Folklorun Gücü 

Ali Ayçil
Folklorun ‘küresel çözülmeye’ karşı bir savunma mekanizması olarak kullanılmaya başlandığını belirten yazar Ali Ayçil, folklorun kültürler ve toplumlar için önemini Fokus+ için kaleme aldı.
Folklorun Gücü 
26 Haziran 2024

2004 yılında Yunanistan’da düzenlenen Yaz Olimpiyatları’nın sloganı “Evine hoş geldin” idi. Yunanlılar bu sloganla tarihteki ilk olimpiyatların ev sahibi olduklarını da hatırlatmak istemişlerdi. Ayrıca, bu organizasyonu düzenleyen diğer ülkeler gibi Yunanlılar da tarihlerinin, kültürlerinin ve folklorlarının zenginliğini göstermek için, olimpiyatların açılışında bir dizi etkinlik gerçekleştirdiler. Bu etkinliklerde Yunan kültürünün bir parçası olarak sunulan folklorik ögelerin önemli bir kısmı Türkiye’de tartışmaya sebep oldu.

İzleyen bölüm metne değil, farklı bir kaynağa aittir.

import Summits.NavierStokesRegularity.FunctionalMining.SaturatingLawSupMixture
import HarnessLib

/-!
# FunctionalMining — K1-Q6 typed: the door D-K6 escapes as candidate saturating laws (dict seat gen 34)

HONEST FRAMING. Search for candidate a priori estimates; no regularity claim. Nothing about
Navier–Stokes is asserted here: the candidate laws are `@[conjecture] def`s (NAMED `Prop`s, open), and
the theorems are bookkeeping about the one-sided-derivative-value law `SaturatingLawSup`
(`SaturatingLawSup.lean`): perturbation by a functional that obeys the law in the `IsRateBudget` form,
and passage to the limit in a vanishing perturbation.

FILING. Staged as `pub-nsfunc-dict/SpectralMixtureCandidates.lean` (sha256 b69cec1c038e0a61, 408 lines)
and filed by the prove seat (gen 24) in TWO parts for the 400-line lint: the two `SaturatingLawSup`
bookkeeping lemmas (`DifferentiableAlongNS`, `SaturatingLawSup.add_smul`,
`SaturatingLawSup.of_add_smul_tendsto_zero`) are `SaturatingLawSupMixture.lean`; THIS file carries the
K1-Q6 typed candidates (a)/(b)/(c), declarations byte-identical to the staged file, same order (two
docstrings added for the gate's docstring lint: `topEigStrainMix_nonneg`, `topBotEigMoment_nonneg`).

CONTEXT (dictionary question K1-Q6, no-go door D-K6 of `pub-nsfunc/NOGO.md` v7.124–v7.128, §3). At the
K0 exponents `σ = 2q − 3`, `γ = (3q − 3)/(2q − 3)` the non-selective strain moment `Z_q = ∫|S|^q` obeys
the saturating law `T_LD` for some `κ` (tree: `StrainMoment.strainMoment_saturatingLaw`, `q > 2`;
`strainMoment_two_saturatingLaw`, `q = 2`), while for the spectral cores `Φ_q = ∫(λ₁⁺)^q`,
`Ψ_q = ∫((−λ₃)⁺)^q` the no-go seat records the law FALSE for every `κ` (booking (W2); kernel door
`TopEigSaturatingKill` STAGED, not in the tree: from a family of data with a production floor, bounded
budgets and vanishing heat price to `∀ κ, ¬ SaturatingLawSup Φ_q σ γ κ`). The door lists three typed
escapes for a spectral `𝒦₁` candidate; this file types them as `Prop`s over the tree's objects:

* **(a) mixtures `F_ε = Φ_q + ε Z_q`** (`topEigStrainMix q ε`): the candidate law
  `TopEigStrainMixLaw q ε := ∃ κ ≥ 0, SaturatingLawSup F_ε (2q−3) ((3q−3)/(2q−3)) κ` (OPEN for every
  `ε > 0`; not killed by the W18 family per the census computations DK6-HEATPRICE-A/B, three-hand) and the
  dictionary number of the escape, the RATE of the best constant as `ε ↓ 0`:
  `TopEigStrainMixRate q a := ∃ C ε₀ > 0, ∀ ε ∈ (0, ε₀], SaturatingLawSup F_ε … (C ε^{−a})`.
  PROVED (bookkeeping): the set of `ε` at which the law holds is an up-set
  (`TopEigStrainMixLaw.mono`, from `SaturatingLawSup.add_smul`), and the NECESSITY clause of the door —
  a constant bounded as `ε ↓ 0` passes to the limit and hands `Φ_q` the law
  (`SaturatingLawSup.of_add_smul_tendsto_zero`), hence **`(∀ κ, ¬ law Φ_q κ) → TopEigStrainMixRate q a → 0 < a`**
  (`TopEigStrainMixRate.pos_of_not_saturatingLawSup`): given the kill, the exponent of escape (a) is
  positive.
* **(b) low moments** `Φ_q`, `3/2 < q < 2`: no new object — the obligation is `TopEigHeatCoercivePos q`
  (`TopEigHeatCoercive.lean`, OPEN on `0 < q < 2`); the kernel implication to the law
  (`topEigMoment_saturatingLawSup_of_heatCoercivePos`) is proved for `q ≥ 2` only. Recorded in a docstring.
* **(c) the symmetrised core `Φ_q + Ψ_q`** (`topBotEigMoment q`): the candidate law `TopBotEigMomentLaw q`
  and its heat-coercivity `TopBotEigHeatCoercivePos q` (both OPEN; W18 kills neither sign per D-K6 (W-5));
  bookkeeping: invariance under `v ↦ −v`.

No `sInf`/`sSup` of a possibly empty set is used as a number: every dictionary quantity is a `Prop`.

[ours, bookkeeping; candidate rows open]
-/

noncomputable section

open MeasureTheory Set Filter Topology

namespace Summit.NavierStokesRegularity.FunctionalMining

open Literature.Analysis.FunctionSpaces Literature.Analysis.FluidPDE

variable {d : Type*} [Fintype d] [DecidableEq d]

/-! ### K1-Q6 (a): the mixtures `F_ε = Φ_q + ε Z_q` -/

/-- **`F_ε = Φ_q + ε Z_q = ∫(λ₁⁺)^q(S) + ε ∫|S|^q`** — escape (a) of door D-K6 ("charge frame rotation":
the strain moment's heat price charges the full gradient `q|S|^{q−2}|∇S|²`, eigenframe rotation included).
[ours; candidate core, K1-Q6 (a)] -/
def topEigStrainMix (q ε : ℝ) (v : UnitAddTorus d → EuclideanSpace ℝ d) : ℝ :=
  torusTopEigMoment q v + ε * torusStrainMoment q v

/-- `F_ε = Φ_q + ε Z_q ≥ 0` for `ε ≥ 0`. [ours, bookkeeping] -/
theorem topEigStrainMix_nonneg {q ε : ℝ} (hε : 0 ≤ ε) (v : UnitAddTorus d → EuclideanSpace ℝ d) :
    0 ≤ topEigStrainMix q ε v :=
  add_nonneg (torusTopEigMoment_nonneg q v) (mul_nonneg hε (torusStrainMoment_nonneg q v))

Komşumuzda sahnelenen halk danslarının bazıları Türk folklorunun da bir parçasıydı çünkü; Karadeniz kemençesi ve horon halen canlı olarak yaşattığımız bir kültürdü mesela. 

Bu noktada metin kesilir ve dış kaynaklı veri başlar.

/-
Copyright (c) 2026 the pub-hodgecm-mathlib formalisation cell (harness21).  Prover seat hodgecm-mathlib-K2Liu-p03 (g7): Track B «K2-LIT», hLiu418 = stmt-HodgeConjecture-24832,
road `K2_Liu`, socket #42S, organ S4, owner word σ4 (K2E5-plan 11:59:48Z ∕ LEAD BATCH #6): THE FAMILY-LEVEL DET-UNTWIST (converse of ★ `isStandardSectionFamily_detTwist`).
-/
import Summits.HodgeConjecture.HodgeConjecture.Theorems.K2LiuSiegelSectionDetTwist   -- ★ `detChar`, `ratioHecke`, `isStandardSectionFamily_detTwist`, `continuous_coe_detChar`
import HarnessLib

/-!
# Crux `HLiu418`, road `K2_Liu`, socket #42S, organ S4, σ4: UNTWISTING A STANDARD FAMILY BY `α ∘ det`

Cell `hodgecm-mathlib`, crux item hLiu418 = `stmt-HodgeConjecture-24832`; squad K2 ∕ K2Liu; prover K2Liu-p03 (g7).  THEOREMS ONLY (no `def`, no instance, no notation,
no named-fact hypothesis, no `sorry`); lane `--supports stmt-HodgeConjecture-24832 --as helper`.

The #42S assembler receives `f` standard for `(𝒦, λ̃⁻¹)` with `λ̃⁻¹ = χ_b³ · α̃` (`α̃ = ratioHecke α`, the det-twist equation `_hχD`), while the (asm-3) TOP
★∕📤 `K2LiuStdSectionCoherentExpansion.exists_coherentExpansion` wants a family standard for `(𝒦, χ_b^{M₂})`.  ★ `isStandardSectionFamily_detTwist` twists
`(𝒦, χ) ↦ (𝒦, χ·α̃)` by `f ↦ (α∘det)·f`; this file UNTWISTS: `(α∘det)⁻¹ · f` is standard for `(𝒦, χ)` when `f` is standard for `(𝒦, χ·α̃)` (apply the ★ twist with `α⁻¹`:
`α̃·(α⁻¹)~ = 1`, `(α⁻¹∘det) = (α∘det)⁻¹`), stays continuous, and `f s h = α(det h) · ((α∘det)⁻¹·f) s h` — so the assembler feeds `(α∘det)⁻¹·f` to the TOP and multiplies back
(★ (asm-3F) `eq_twistedSum_stdExtension_of_apply_eq_univ` carries the factor `θ := α∘det` through `stdExtension`).
* `ratioHecke_inv_mul_cancel` — `χ · α̃ · (α⁻¹)~ = χ`;  * `coe_detChar_inv_apply` — `(α⁻¹∘det)(h) = (α∘det)(h)⁻¹` in `ℂ`;
* **`isStandardSectionFamily_detUntwist`**, `continuous_detUntwist`, `apply_eq_detChar_mul_detUntwist`.
[KudlaRallis1994, §1]; [HarrisKudlaSweet1996, §1 (1.15)–(1.17)]; [GelbartRogawski1991, §3.1 Remark p. 457].
HONEST LABEL.  Count-neutral helper: `HC_CM` is proved only modulo the 7 printed citations (2 remaining named inputs: hLiu418 = `stmt-HodgeConjecture-24832`,
h413 = `stmt-HodgeConjecture-24833`) until rung 0 closes.
-/

set_option autoImplicit false
set_option linter.dupNamespace false -- the mandated namespace repeats `HodgeConjecture.HodgeConjecture`

noncomputable section

open NumberField IsDedekindDomain
open Literature.NumberTheory.Automorphic Literature.NumberTheory.Automorphic.UnitaryGroup Literature.NumberTheory.GaloisRepresentations
open Literature.NumberTheory.GelbartRogawski1991 Literature.NumberTheory.GelbartRogawski1991.GRConstruction Literature.NumberTheory.GelbartRogawski1991.UnitaryDualPair
open Literature.NumberTheory.GelbartRogawski1991.GRConstruction.DoubledWeilDetTwist
open Literature.NumberTheory.K2Lit.SiegelDoubled
open Summit.HodgeConjecture.HodgeConjecture.Cruxes.HLiu418.K2LiuSiegelSectionDetTwist

namespace Summit.HodgeConjecture.HodgeConjecture.Cruxes.HLiu418.K2LiuStdFamilyDetUntwist

variable (L : Type) [Field L] [NumberField L] [IsCMField L]
variable {N M n : ℕ} (e : Fin N × Fin M ≃ Fin n)
  (dV : Fin N → L) (hdV : ∀ i, IsCMField.complexConj L (dV i) = dV i) (hdV0 : ∀ i, dV i ≠ 0)
  (dW : Fin M → L) (hdW : ∀ i, IsCMField.complexConj L (dW i) = dW i) (hdW0 : ∀ i, dW i ≠ 0)
variable (α : UnitaryGroup.adelicOne (Fp L) L (IsCMField.complexConj L) →* ℂˣ)

/-! ## §1 `α⁻¹`: continuity, automorphy, `α̃ · (α⁻¹)~ = 1`, `(α⁻¹ ∘ det) = (α ∘ det)⁻¹` -/

/-- `α⁻¹` is continuous when `α` is (inversion on `ℂˣ` is continuous). [folklore] -/
theorem continuous_inv_char (hα : Continuous α) : Continuous (α⁻¹ : UnitaryGroup.adelicOne (Fp L) L (IsCMField.complexConj L) →* ℂˣ) := by
  change Continuous fun u => (α⁻¹ : UnitaryGroup.adelicOne (Fp L) L (IsCMField.complexConj L) →* ℂˣ) u
  simp only [MonoidHom.inv_apply]
  exact hα.inv

/-- `α⁻¹` is automorphic when `α` is. [folklore] -/
theorem inv_char_rat (hαrat : ∀ u : UnitaryGroup.adelicOne (Fp L) L (IsCMField.complexConj L), (u : ideleGroup L) ∈ principalIdeles L → α u = 1) :
    ∀ u : UnitaryGroup.adelicOne (Fp L) L (IsCMField.complexConj L), (u : ideleGroup L) ∈ principalIdeles L →
      (α⁻¹ : UnitaryGroup.adelicOne (Fp L) L (IsCMField.complexConj L) →* ℂˣ) u = 1 := fun u hu => by
  rw [MonoidHom.inv_apply, hαrat u hu, inv_one]

/-- `χ · α̃ · (α⁻¹)~ = χ` (the Hecke characters `α̃ = ratioHecke α`). [cite: GelbartRogawski1991, §3.1 Remark p. 457 L4–13] -/
theorem ratioHecke_inv_mul_cancel (χ : HeckeCharacter L) (hα : Continuous α)
    (hαrat : ∀ u : UnitaryGroup.adelicOne (Fp L) L (IsCMField.complexConj L), (u : ideleGroup L) ∈ principalIdeles L → α u = 1) :
    χ * ratioHecke L α hα hαrat * ratioHecke L α⁻¹ (continuous_inv_char L α hα) (inv_char_rat L α hαrat) = χ := by
  ext x
  rw [HeckeCharacter.mul_apply, HeckeCharacter.mul_apply, ratioHecke_apply, ratioHecke_apply, MonoidHom.inv_apply, mul_inv_cancel_right]

include hdV0 hdW0 in
/-- `(α⁻¹ ∘ det)(h) = ((α ∘ det)(h))⁻¹` in `ℂ`. [folklore] -/
theorem coe_detChar_inv_apply (h : HA L e dV hdV dW hdW) :
    ((detChar L e dV hdV hdV0 dW hdW hdW0 α⁻¹ h : ℂˣ) : ℂ) = ((detChar L e dV hdV hdV0 dW hdW hdW0 α h : ℂˣ) : ℂ)⁻¹ := by
  rw [← Units.val_inv_eq_inv_val]
  rfl

/-! ## §2 The untwist -/

include hdV0 hdW0 in
/-- **σ4 — UNTWISTING A STANDARD FAMILY**: if `f` is standard for `(𝒦, χ · α̃)` then `(α∘det)⁻¹ · f` is standard for `(𝒦, χ)` (★ `isStandardSectionFamily_detTwist` with `α⁻¹`,
`χ·α̃·(α⁻¹)~ = χ`, `(α⁻¹∘det) = (α∘det)⁻¹`). [cite: KudlaRallis1994, §1] [cite: HarrisKudlaSweet1996, §1 (1.15)–(1.17)] -/
theorem isStandardSectionFamily_detUntwist (hα : Continuous α)
    (hαrat : ∀ u : UnitaryGroup.adelicOne (Fp L) L (IsCMField.complexConj L), (u : ideleGroup L) ∈ principalIdeles L → α u = 1)
    {𝒦 : IwasawaDatum L e dV hdV dW hdW} {χ : HeckeCharacter L} {f : ℂ → HA L e dV hdV dW hdW → ℂ}
    (hf : IsStandardSectionFamily 𝒦 (χ * ratioHecke L α hα hαrat) f) :
    IsStandardSectionFamily 𝒦 χ (fun s h => ((detChar L e dV hdV hdV0 dW hdW hdW0 α h : ℂˣ) : ℂ)⁻¹ * f s h) := by
  have h1 := isStandardSectionFamily_detTwist L e dV hdV hdV0 dW hdW hdW0 α⁻¹ (continuous_inv_char L α hα) (inv_char_rat L α hαrat) hf
  rw [ratioHecke_inv_mul_cancel L α χ hα hαrat] at h1
  have hfun : (fun s h => ((detChar L e dV hdV hdV0 dW hdW hdW0 α⁻¹ h : ℂˣ) : ℂ) * f s h) =
      fun s h => ((detChar L e dV hdV hdV0 dW hdW hdW0 α h : ℂˣ) : ℂ)⁻¹ * f s h :=
    funext fun s => funext fun h => by rw [coe_detChar_inv_apply]
  rw [hfun] at h1
  exact h1

include hdV0 hdW0 in
/-- the untwisted family is continuous in `h` when `f s` is. [cite: GelbartRogawski1991, §3.1 Remark p. 457 L9–13] -/
theorem continuous_detUntwist (hα : Continuous α) {φ : HA L e dV hdV dW hdW → ℂ} (hφ : Continuous φ) :
    Continuous fun h => ((detChar L e dV hdV hdV0 dW hdW hdW0 α h : ℂˣ) : ℂ)⁻¹ * φ h :=
  ((continuous_coe_detChar L e dV hdV hdV0 dW hdW hdW0 α hα).inv₀ fun _ => Units.ne_zero _).mul hφ

include hdV0 hdW0 in
/-- `f s h = α(det h) · ((α∘det)⁻¹ · f) s h` — how the assembler multiplies back. [folklore] -/
theorem apply_eq_detChar_mul_detUntwist (f : ℂ → HA L e dV hdV dW hdW → ℂ) (s : ℂ) (h : HA L e dV hdV dW hdW) :
    f s h = ((detChar L e dV hdV hdV0 dW hdW hdW0 α h : ℂˣ) : ℂ) * (((detChar L e dV hdV hdV0 dW hdW hdW0 α h : ℂˣ) : ℂ)⁻¹ * f s h) := by
  rw [← mul_assoc, mul_inv_cancel₀ (Units.ne_zero _), one_mul]

end Summit.HodgeConjecture.HodgeConjecture.Cruxes.HLiu418.K2LiuStdFamilyDetUntwist

end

Milliyetçi duygularla girişilen bu tartışma, kültürü, tarihi ve coğrafya tarafından çekilmemiş bir sınırın içine çekme gayreti güdüyordu. Oysa folklorun sınır ötesi uzantılarını sadece batıda değil doğu ve güneyimizde görebiliyoruz. Hatay’ın en çok bilinen halk dansı “reyhani”nin küçük estetik farklılıklarla Lübnan’a kadar uzanması, Erzurum oyunlarının da nüanslarla Azerbaycan ve Ermenistan’da sahnelenmesinde şaşırtıcı bir yan yoktur. Kültürlerin ve folklorun sınırıyla ulusların sınırı hiçbir biçimde örtüşmez.  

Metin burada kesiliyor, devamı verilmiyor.